The Mobile Application Security Testing Guide (MASTG) is a comprehensive manual for mobile app security testing and reverse engineering. It describes the technical processes for verifying the controls listed in the OWASP Mobile Application Security Verification Standard (MASVS).

Mobile Security Framework (MobSF) is an automated, all-in-one mobile application (Android/iOS/Windows) pen-testing, malware analysis and security assessment framework capable of performing static and dynamic analysis.

AndroBugs Framework is an efficient Android vulnerability scanner that helps developers or hackers find potential security vulnerabilities in Android applications. No need to install on Windows.

Android Vulnerability Test Suite - In the spirit of open data collection, and with the help of the community, let's take a pulse on the state of Android security. NowSecure presents an on-device app to test for recent device vulnerabilities.

Quick Overview

QARK (Quick Android Review Kit) is an open-source tool designed to detect security vulnerabilities in Android applications. It performs static code analysis on Android source code and compiled APKs, identifying potential security issues and providing detailed reports to help developers improve their app's security.

Pros

  • Comprehensive security analysis for Android apps
  • Supports both source code and compiled APK analysis
  • Provides detailed reports with explanations and remediation suggestions
  • Integrates well with CI/CD pipelines for automated security checks

Cons

  • May produce false positives, requiring manual verification
  • Limited updates and maintenance in recent years
  • Can be resource-intensive for large projects
  • Requires some setup and configuration for optimal use

Getting Started

To get started with QARK, follow these steps:

  1. Install QARK using pip:

    pip install qark
    
  2. Run QARK on an Android project:

    qark --apk path/to/your/app.apk
    

    Or for source code analysis:

    qark --java path/to/your/project/src
    
  3. Review the generated report in the output directory for identified vulnerabilities and recommendations.

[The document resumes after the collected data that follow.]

import Mathlib
import Summits.NavierStokesRegularity.NavierStokesRegularity.Theses.CalmSliceGate
import Summits.NavierStokesRegularity.NavierStokesRegularity.Theorems.LerayQuarterDissipationDissipativeZoom
import HarnessLib

/-!
# `CalmSliceGate.DissipativeZoom` (item stmt-NavierStokesRegularity-24377; restated support)

**Statement.** At a singular point of a Type-I blow-up obeying the quarter law, the KNSS zoom yields a
Type-I ancient mild profile with the finite-dissipation law, singular at the apex.

PROOF. Verbatim restatement, inside route `CalmSliceGate`, of the CLOSED item
stmt-NavierStokesRegularity-22146 of route `LerayQuarterDissipation`; closed by the tree theorem
`lerayQuarterDissipation_dissipativeZoom_proof` (same proposition after unfolding).

HONEST FRAMING: a compactness step about HYPOTHETICAL blow-up solutions, re-used by name; nothing
here bears on Navier–Stokes regularity itself.
-/

noncomputable section

set_option linter.dupNamespace false

namespace Summit.NavierStokesRegularity.NavierStokesRegularity.Theorems

/-- **Item stmt-NavierStokesRegularity-24377** (`CalmSliceGate.DissipativeZoom`): the dissipative
singular Type-I zoom limit — by the tree theorem `lerayQuarterDissipation_dissipativeZoom_proof`
(item stmt-NavierStokesRegularity-22146, the same proposition). [folklore] -/
theorem calmSliceGate_dissipativeZoom_proof :
    Summit.NavierStokesRegularity.NavierStokesRegularity.Theses.CalmSliceGate.DissipativeZoom := by
  unfold Summit.NavierStokesRegularity.NavierStokesRegularity.Theses.CalmSliceGate.DissipativeZoom
  intro ν T hν hT u p hsol hLH hdec hTI K hK x₀ hx₀
  exact lerayQuarterDissipation_dissipativeZoom_proof ν T hν hT u p hsol hLH hdec hTI K hK x₀ hx₀

end Summit.NavierStokesRegularity.NavierStokesRegularity.Theorems

end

For more advanced usage and configuration options, refer to the QARK documentation on GitHub.

Competitor Comparisons

The Mobile Application Security Testing Guide (MASTG) is a comprehensive manual for mobile app security testing and reverse engineering. It describes the technical processes for verifying the controls listed in the OWASP Mobile Application Security Verification Standard (MASVS).

Pros of owasp-mastg

  • Comprehensive mobile app security testing guide covering both Android and iOS
  • Regularly updated with community contributions and industry best practices
  • Includes detailed explanations and practical examples for various security testing scenarios

Cons of owasp-mastg

  • Primarily a documentation project, not a standalone tool like qark
  • Requires more manual effort to implement security testing based on the guidelines
  • May have a steeper learning curve for beginners due to its extensive content

Code Comparison

While a direct code comparison is not relevant due to the different nature of these projects, here's an example of how they approach security issues:

owasp-mastg (describing a security best practice):

### Verifying Root Certificate
To ensure secure communication, always verify the root certificate:

1. Obtain the server's certificate chain
2. Extract the root certificate
3. Compare it with a trusted root certificate authority

qark (automated code analysis):

def check_root_detection(self):
    root_detection_methods = [
        "getRuntime().exec('su')",
        "RootTools.isRootAvailable()",
        "RootManager.isDeviceRooted()"
    ]
    for method in root_detection_methods:
        self.find_method(method)

Mobile Security Framework (MobSF) is an automated, all-in-one mobile application (Android/iOS/Windows) pen-testing, malware analysis and security assessment framework capable of performing static and dynamic analysis.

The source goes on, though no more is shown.